Arnavutköy’ün Balat’tan farkı ne? İkisi de tarihi evlerle
bezeli, ikisi de deniz kıyısındaki bu semtlerden birincisi varlıklı
insanların yaşadığı bir Boğaz semti. Diğeri ise Haliç’in kıyısında
unutulmuş bir mahalle. Dolayısıyla sokakları deniz kokan
Arnavutköy’ün eski yapıları çoğunlukla şıkır şıkır yenilenmiş,
pırıl pırıl boyanmıştır. Balat ise çöktü çökecek binaların, çatlak
cumbaların, kimi terk edilmiş, pek çoğunda yoksulların yaşadığı
binaların rutubet ve soba dumanı kokan semti... Ama nedense
insanlar sokaklarında gezip fotoğraflar çekmek için gitmezler
Arnavutköy’e. O güzel binaların arasında hayran hayran dolaşan pek
kimseye rastlamazsınız. Oysa Balat’ta tam tersi söz konusudur; her
kapının önü bir fotoğraf seti, her sokak bir Instagram fenomenidir.

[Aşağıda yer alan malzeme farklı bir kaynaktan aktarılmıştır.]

import Literature.Analysis.Complex.ArgumentPrincipleRectangle
import HarnessLib

/-!
# The argument principle on a rectangle with zeros on one edge

Trunk T-ANALYSIS support (`Literature/Analysis/Complex`). The tree's argument principle on a
rectangle (`Literature.Analysis.Complex.integral_boundary_rect_logDeriv`, `ArgumentPrincipleRectangle.lean`:
`∮_{∂R} f'/f = 2πi Σ_{ρ ∈ R°} m(ρ)` for `f` analytic on the closed rectangle `R = [a,b] × [c,d]` and
non-zero on `∂R`) is extended here to the case in which `f` may vanish on the **left edge**
`{a} × (c, d)` — the situation of Levinson's method, where the left edge is the critical line and
the zeros of the auxiliary function on it must be credited, not excluded (Conrey, *J. Number
Theory* 16 (1983), §4, (2)–(3): "`(1/π) Δ arg V(½ + it)|_T^{T+U} = −2N + O(L)`", with `arg`
continued along the line by `+nπ` across a zero of multiplicity `n`).

In the branch-free language of logarithmic derivatives the statement reads
(`integral_re_logDeriv_left_add_finsum_eq`): for `f` analytic at every point of `R` (`a < b`,
`c < d`) and non-zero on the bottom, top and right edges,

  `∫_c^d Re (f'/f)(a+it) dt + π Σ_{ρ ∈ {a}×(c,d), f(ρ)=0} m(ρ)`
  `   = Im ∫_a^b (f'/f)(x+ic) dx − Im ∫_a^b (f'/f)(x+id) dx + ∫_c^d Re (f'/f)(b+it) dt − 2π Σ_{ρ ∈ R°, f(ρ)=0} m(ρ)`.

Here `∫_c^d Re (f'/f)(a+it) dt` is an honest Lebesgue integral: near a zero `ρ = a + it₀` of
multiplicity `n` on the edge, `f'/f = n/(s − ρ) + (analytic)` and `Re n/(s − ρ)` vanishes
identically on the vertical line through `ρ`, so `t ↦ Re (f'/f)(a+it)` is bounded and continuous
off the finitely many ordinates of zeros (`intervalIntegrable_re_logDeriv_left`; at those
ordinates Lean's `f'/0 = 0` supplies irrelevant values). The left side is the change of `arg f`
along the edge, continued upwards with the jump `+nπ` at each zero (the one-sided limits of
`arg f(a+it)` at `t₀` differ by `nπ (mod 2π)`), and the identity says that this generalised change
equals the boundary terms on the other three edges minus `2π ×` (the zeros *inside*): the zeros on
the edge cost nothing beyond their jumps.

Proof: induction on the finite set of ordinates of zeros on the edge, dividing out `(s − ρ)^n` at
one of them (as in `ArgumentPrincipleRectangle.lean`); the quotient has the same interior zeros
and orders, `Re (f'/f) = Re (f₁'/f₁)` a.e. on the left edge, and on the other three edges the extra
term `n/(s − ρ)` contributes exactly
`n · (Im[log(s−ρ)]_{a+ic}^{b+ic} − Im[log(s−ρ)]_{a+id}^{b+id} + Im[log(s−ρ)]_{b+ic}^{b+id}) = n (arg(i(d−t₀)) − arg(i(c−t₀))) = nπ`
(principal logarithms; `s − ρ` stays in a fixed open half-plane along each of these edges,
`Literature.Analysis.Complex.integral_logDeriv_horizontal` / `_vertical`). The base case is the tree's
argument principle.

## Main results

* `finite_zeros_closed_reProdIm` — finiteness of the zeros in the *closed* rectangle;
  `finite_leftEdge_zeros` — of the ordinates of the zeros on the left edge.
* `threeEdge_inv_sub_eq_pi` — the three-edge integral of `1/(s − ρ)` for `ρ` on the open left edge is `π`.
* `intervalIntegrable_re_logDeriv_left` — `t ↦ Re (f'/f)(a+it)` is integrable on `[c, d]`.
* `integral_re_logDeriv_left_add_sum_eq` (with a finite set `S ⊇` ordinates of the edge zeros),
  `integral_re_logDeriv_left_add_finsum_eq` — the identity displayed above.

## References

* J. B. Conway, *Functions of One Complex Variable I*, 2nd ed., GTM 11, Springer 1978, Ch. V §3
  (argument principle). [Conway1978]
* J. B. Conrey, *Zeros of derivatives of Riemann's ξ-function on the critical line*, J. Number
  Theory 16 (1983), 49–74, §4 (2)–(3).
* E. C. Titchmarsh, *The Theory of the Riemann Zeta-Function*, 2nd ed. (1986), §9.3–9.4, §10.28.
-/

noncomputable section

open Complex Set MeasureTheory Filter Topology intervalIntegral

namespace Literature.Analysis.Complex

variable {a b c d : ℝ}

/-! ## Finiteness of the zeros on the closed rectangle and on the left edge -/

/-- An analytic function on the closed rectangle `[a,b] × [c,d]`, non-zero somewhere on it, has
finitely many zeros in the closed rectangle. [folklore] -/
theorem finite_zeros_closed_reProdIm {f : ℂ → ℂ} (hab : a ≤ b) (hcd : c ≤ d)
    (hf : AnalyticOnNhd ℂ f (Icc a b ×ℂ Icc c d)) {w : ℂ} (hw : w ∈ Icc a b ×ℂ Icc c d)
    (hfw : f w ≠ 0) : {ρ : ℂ | f ρ = 0 ∧ ρ ∈ Icc a b ×ℂ Icc c d}.Finite := by
  have hK : IsCompact (Icc a b ×ℂ Icc c d) := isCompact_Icc.reProdIm isCompact_Icc
  refine ((MeromorphicOn.divisor f (Icc a b ×ℂ Icc c d)).finiteSupport hK).subset ?_
  rintro ρ ⟨hρ0, hρK⟩
  rw [Function.mem_support, hf.meromorphicOn.divisor_apply hρK]
  have hne := analyticOrderAt_ne_top_of_reProdIm hab hcd hf hw hfw hρK
  rw [(hf ρ hρK).meromorphicOrderAt_eq]
  cases h : analyticOrderAt f ρ with
  | top => exact absurd h hne
  | coe n =>
    have hn : n ≠ 0 := by
      intro hn0
      rw [hn0] at h
      exact ((hf ρ hρK).analyticOrderAt_eq_zero.1 (by exact_mod_cast h)) hρ0
    simpa using hn

/-- The ordinates of the zeros of `f` on the left edge `{a} × [c, d]` form a finite set (for `f`
analytic on the closed rectangle and non-zero somewhere on it). [folklore] -/
theorem finite_leftEdge_zeros {f : ℂ → ℂ} (hab : a ≤ b) (hcd : c ≤ d)
    (hf : AnalyticOnNhd ℂ f (Icc a b ×ℂ Icc c d)) {w : ℂ} (hw : w ∈ Icc a b ×ℂ Icc c d)
    (hfw : f w ≠ 0) : {y : ℝ | f (a + y * I) = 0 ∧ y ∈ Icc c d}.Finite := by
  have hfin := finite_zeros_closed_reProdIm hab hcd hf hw hfw
  have hinj : Set.InjOn (fun y : ℝ ↦ (a : ℂ) + y * I) univ := by
    intro y _ y' _ h
    have := congrArg Complex.im h
    simpa using this
  refine (hfin.preimage (hinj.mono (subset_univ _))).subset ?_
  intro y hy
  refine ⟨hy.1, ?_⟩
  exact ⟨by simpa using hab, by simpa using hy.2⟩

/-! ## The three-edge integral of `1/(s − ρ)` for `ρ` on the left edge -/

/-- For `ρ = a + it₀` with `c < t₀ < d` and `a < b`: the integral of `1/(s − ρ)` along the bottom,
right and top edges of `[a,b] × [c,d]`, in the combination
`Im ∫_a^b dx/(x+ic−ρ) − Im ∫_a^b dx/(x+id−ρ) + Re ∫_c^d dt/(b+it−ρ)`, equals `π`
(the argument of `s − ρ` increases from `−π/2` at `a + ic` to `+π/2` at `a + id` along this path).
[folklore] -/
theorem threeEdge_inv_sub_eq_pi (hab : a < b) {t₀ : ℝ} (hc : c < t₀) (hd : t₀ < d) :
    (∫ x in a..b, ((x : ℂ) + c * I - (a + t₀ * I))⁻¹).im -
        (∫ x in a..b, ((x : ℂ) + d * I - (a + t₀ * I))⁻¹).im +
        (∫ y in c..d, ((b : ℂ) + y * I - (a + t₀ * I))⁻¹).re = Real.pi := by
  set ρ : ℂ := a + t₀ * I with hρ
  set g : ℂ → ℂ := fun z ↦ z - ρ with hg
  have hg_an : ∀ z : ℂ, AnalyticAt ℂ g z := fun z ↦ analyticAt_id.sub analyticAt_const
  have hg_deriv : ∀ z : ℂ, deriv g z = 1 := fun z ↦ by
    rw [hg]; simp
  have hquot : ∀ z : ℂ, deriv g z / g z = (z - ρ)⁻¹ := fun z ↦ by
    rw [hg_deriv, one_div]
  -- the three edges stay in open half-planes avoiding `(-∞, 0]`
  have hs_bot : ∀ x ∈ Icc a b, g (x + c * I) ∈ slitPlane := fun x _ ↦ by
    rw [mem_slitPlane_iff]; right; simp [hg, hρ]; linarith
  have hs_top : ∀ x ∈ Icc a b, g (x + d * I) ∈ slitPlane := fun x _ ↦ by
    rw [mem_slitPlane_iff]; right; simp [hg, hρ]; linarith
  have hs_right : ∀ y ∈ Icc c d, g (b + y * I) ∈ slitPlane := fun y _ ↦ by
    rw [mem_slitPlane_iff]; left; simp [hg, hρ]; linarith
  have e_bot := integral_logDeriv_horizontal (g := g) c hab.le (fun x _ ↦ hg_an _) hs_bot
  have e_top := integral_logDeriv_horizontal (g := g) d hab.le (fun x _ ↦ hg_an _) hs_top
  have e_right := integral_logDeriv_vertical (g := g) b (hc.le.trans hd.le) (fun y _ ↦ hg_an _)
    hs_right
  simp only [hquot] at e_bot e_top e_right
  -- the right-edge real part is the imaginary part of `i ∫`
  have hre : (∫ y in c..d, ((b : ℂ) + y * I - (a + t₀ * I))⁻¹).re =
      (I * ∫ y in c..d, ((b : ℂ) + y * I - (a + t₀ * I))⁻¹).im := by rw [I_mul_im]
  rw [hre, e_bot, e_top, e_right]
  -- the corner values of `g`
  have g_ac : g (a + c * I) = ((t₀ - c : ℝ) : ℂ) * (-I) := by
    simp only [hg, hρ]; push_cast; ring
  have g_ad : g (a + d * I) = ((d - t₀ : ℝ) : ℂ) * I := by
    simp only [hg, hρ]; push_cast; ring
  simp only [sub_im, log_im]
  rw [g_ac, g_ad, arg_real_mul _ (by linarith : (0 : ℝ) < t₀ - c),
    arg_real_mul _ (by linarith : (0 : ℝ) < d - t₀), arg_neg_I, arg_I]
  ring

/-! ## The identity, by induction on the zeros of the left edge -/

/-- Elementary identity used to log-differentiate `(z-ρ)^m · f₁`. [folklore] -/
private lemma natCast_mul_pow_pred'' (w : ℂ) (hw : w ≠ 0) (m : ℕ) :
    (m : ℂ) * w ^ (m - 1) = w ^ m * (m * w⁻¹) := by
  cases m with
  | zero => simp
  | succ k =>
    rw [Nat.add_sub_cancel, pow_succ]
    field_simp

/-- The real part of `n/(s − ρ)` vanishes on the vertical line through `ρ`. [folklore] -/
theorem re_inv_sub_vertical_eq_zero (a t₀ y : ℝ) (n : ℂ) (hn : n.im = 0) :
    (n * (((a : ℂ) + y * I) - (a + t₀ * I))⁻¹).re = 0 := by
  have e : ((a : ℂ) + y * I) - (a + t₀ * I) = ((y - t₀ : ℝ) : ℂ) * I := by push_cast; ring
  rw [e, mul_re]
  simp [hn]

Çünkü insanlar Balat’ta geçmişin ayrılmaz parçası olan hüznü
tadarlar. O eski binalar, eski sahiplerinin hikayelerini anlatmaya
hazır gibidir. Belli ki çoktan çekip gitmiş, yaşadığı yeri terk
etmiş ya da evini yenileyip parlatacak gücü kalmamış insanların
buruk hikayeleri gezinir sokaklarında. Bütün o tarihi yapılar, bir
gün olur da hakkıyla yenilenirse, acaba yine her hafta sonu
insanlarla dolup taşar m Balat sokakları? Arnavutköy gibi pırıl
pırıl olmuş bir Balat, eskinin kokusunu, çatlaklarını kaybettiğinde
büyük ihtimalle onu merakla izleyen insanları da kaybedecek.

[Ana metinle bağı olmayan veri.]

/-- ★★ **THE SAME FOREST WITH (CENTRE) IN THE PARENT's TWO-ALTERNATIVE SHAPE READ AT PRINT's DATUM** — the drop-in for the generator twins of `…N12TowerForestRootsBj.exists_towerForest_rooted_Bj`'s
consumers (`bondsOf (𝐁_k(Z)_j) ↦ Λ_j(Z)` everywhere): the face-layer alternative never fires (`…N12BjAcrossChainsLam.not_faceLayer_lamBondsSeq`), so the clause is its second branch.  `M₁ ≥ 2`.
[cite: Balaban1984PropagatorsII, (2.3) p.224; Balaban1988Convergent, (2.2) p.255, (2.13) pp.256–257; Balaban1985Variational, (3)–(4) p.278, (16)–(18) p.280; Balaban1985RegularSpaces, (1.19) p.79; Balaban1987RG1, (0.1)–(0.3) pp.251–252] -/
theorem exists_towerForest_rooted_lamBondsSeq_hcentre (hk : k ≤ P.m + P.K) (hk1 : 1 ≤ k) (hM2 : 2 ≤ M₁) (hdiv : side P.L M₁ k ∣ P.sitesPerDir 0) :
    ∃ (path : Site P 0 → List (LStep P 0)) (root : Site P 0 → Site P 0),
      (∀ x, ∀ s ∈ path x, ∃ x' x'' : Site P 0, path x'' = path x' ++ [s] ∧
        (s.fwd = true → s.bond.src = x' ∧ s.bond.tgt = x'') ∧ (s.fwd = false → s.bond.src = x'' ∧ s.bond.tgt = x')) ∧
      (∀ j, j ≤ k → ∀ c ∈ lamBondsSeq (maxDomT M₁ Z) k j, path (embIter j c.src) = [] ∧ path (embIter j c.tgt) = []) ∧
      (∀ x : Site P 0, x ∉ {z : Site P 0 | ∃ j, j ≤ k ∧ ∃ c ∈ lamBondsSeq (maxDomT M₁ Z) k j, (z = embIter j c.src ∨ z = embIter j c.tgt)} →
        ∃ (x' : Site P 0) (s : LStep P 0), path x = path x' ++ [s] ∧
          (s.fwd = true → s.bond.src = x' ∧ s.bond.tgt = x) ∧ (s.fwd = false → s.bond.src = x ∧ s.bond.tgt = x')) ∧
      (∀ r ∈ {z : Site P 0 | ∃ j, j ≤ k ∧ ∃ c ∈ lamBondsSeq (maxDomT M₁ Z) k j, (z = embIter j c.src ∨ z = embIter j c.tgt)}, root r = r) ∧
      (∀ x : Site P 0, root x ∈ {z : Site P 0 | ∃ j, j ≤ k ∧ ∃ c ∈ lamBondsSeq (maxDomT M₁ Z) k j, (z = embIter j c.src ∨ z = embIter j c.tgt)} ∧
        path x = walk (root x) ((path x).map fun s => (s.bond.dir, s.fwd)) ∧ walkEnd (root x) ((path x).map fun s => (s.bond.dir, s.fwd)) = x) ∧
      (∀ (z : Site P 0) (j : ℕ), j ≤ k →
        embIter j (iterBlockOf j z) ∈ {z : Site P 0 | ∃ j, j ≤ k ∧ ∃ c ∈ lamBondsSeq (maxDomT M₁ Z) k j, (z = embIter j c.src ∨ z = embIter j c.tgt)} →
        (∀ s ∈ path z, iterBlockOf j s.bond.src = iterBlockOf j z ∧ iterBlockOf j s.bond.tgt = iterBlockOf j z) ∧
        (path z).length ≤ ∑ i ∈ Finset.range (j + 1), (P.d * ((P.L ^ i - 1) / 2) + 1) ∧
        (∀ ν, netDisp ((path z).map fun s => (s.bond.dir, s.fwd)) ν = ((z ν).val : ℤ) - ((root z ν).val : ℤ)) ∧
        iterBlockOf j (root z) = iterBlockOf j z) ∧
      (∀ z : Site P 0, ∃ J, J ≤ k ∧ iterBlockOf J z ∈ (Bj M₁ Z k : DetSet P) J) ∧
      (∀ (z : Site P 0) (J : ℕ), iterBlockOf J z ∈ (Bj M₁ Z k : DetSet P) J →
        ((1 ≤ J ∧ ∃ c ∈ lamBondsSeq (maxDomT M₁ Z) k (J - 1), (iterBlockOf (J - 1) z = c.src ∨ iterBlockOf (J - 1) z = c.tgt)) ∧
            root z = embIter (J - 1) (iterBlockOf (J - 1) z)) ∨
        (¬ (1 ≤ J ∧ ∃ c ∈ lamBondsSeq (maxDomT M₁ Z) k (J - 1), (iterBlockOf (J - 1) z = c.src ∨ iterBlockOf (J - 1) z = c.tgt)) ∧
            root z = embIter J (iterBlockOf J z))) := by
  have hM : 1 ≤ M₁ := by omega
  obtain ⟨path, root, hF1, hF2, htree, hrootR, hw, htower, hcov, hcentre⟩ := exists_towerForest_rooted_lamBondsSeq (Z := Z) hk hk1 hM hdiv
  refine ⟨path, root, hF1, hF2, htree, hrootR, hw, htower, fun z => ?_, fun z J hz => Or.inr ⟨?_, hcentre z J hz⟩⟩
  · obtain ⟨J, hJk, hJ, -⟩ := hcov z
    exact ⟨J, hJk, hJ⟩
  · -- no face layer at print's datum
    rcases Nat.eq_zero_or_pos J with hJ0 | hJ0
    · rintro ⟨h1, -⟩; omega
    · exact not_faceLayer_lamBondsSeq hM2 hdiv hk hJ0 hz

Arnavutköy’deki arkadaşımın geçenlerde bir gün kapısını yaşlı
bir adam çalmış. Yeni Zelanda’dan büyüdüğü mahalleyi görmeye
gelmiş; doğduğu evi bir kere daha görmek istemiş. İnsanın 70 yıl
sonra doğduğu evi bulabilmesi, içinde gezinmesi, ne büyük nimet.
Hele Türkiye’de. Eski yapıları korumanın değerini böyle hatıralar
bize yine yeniden gösteriyor. Tabii arkadaşımın neredeyse mükemmel
restore edilmiş ahşap binasında, banyo fayanslarının tepesine
düşmesi sonucu yaralanmış olması; bu tatlı hikayenin en garip
detayı. Çünkü aslında ‘restorasyon’ meselesiyle ilgili bir başka
şeyi hatırlatıyor bize. Doğru işçi, akılcı ev sahibi meselesi.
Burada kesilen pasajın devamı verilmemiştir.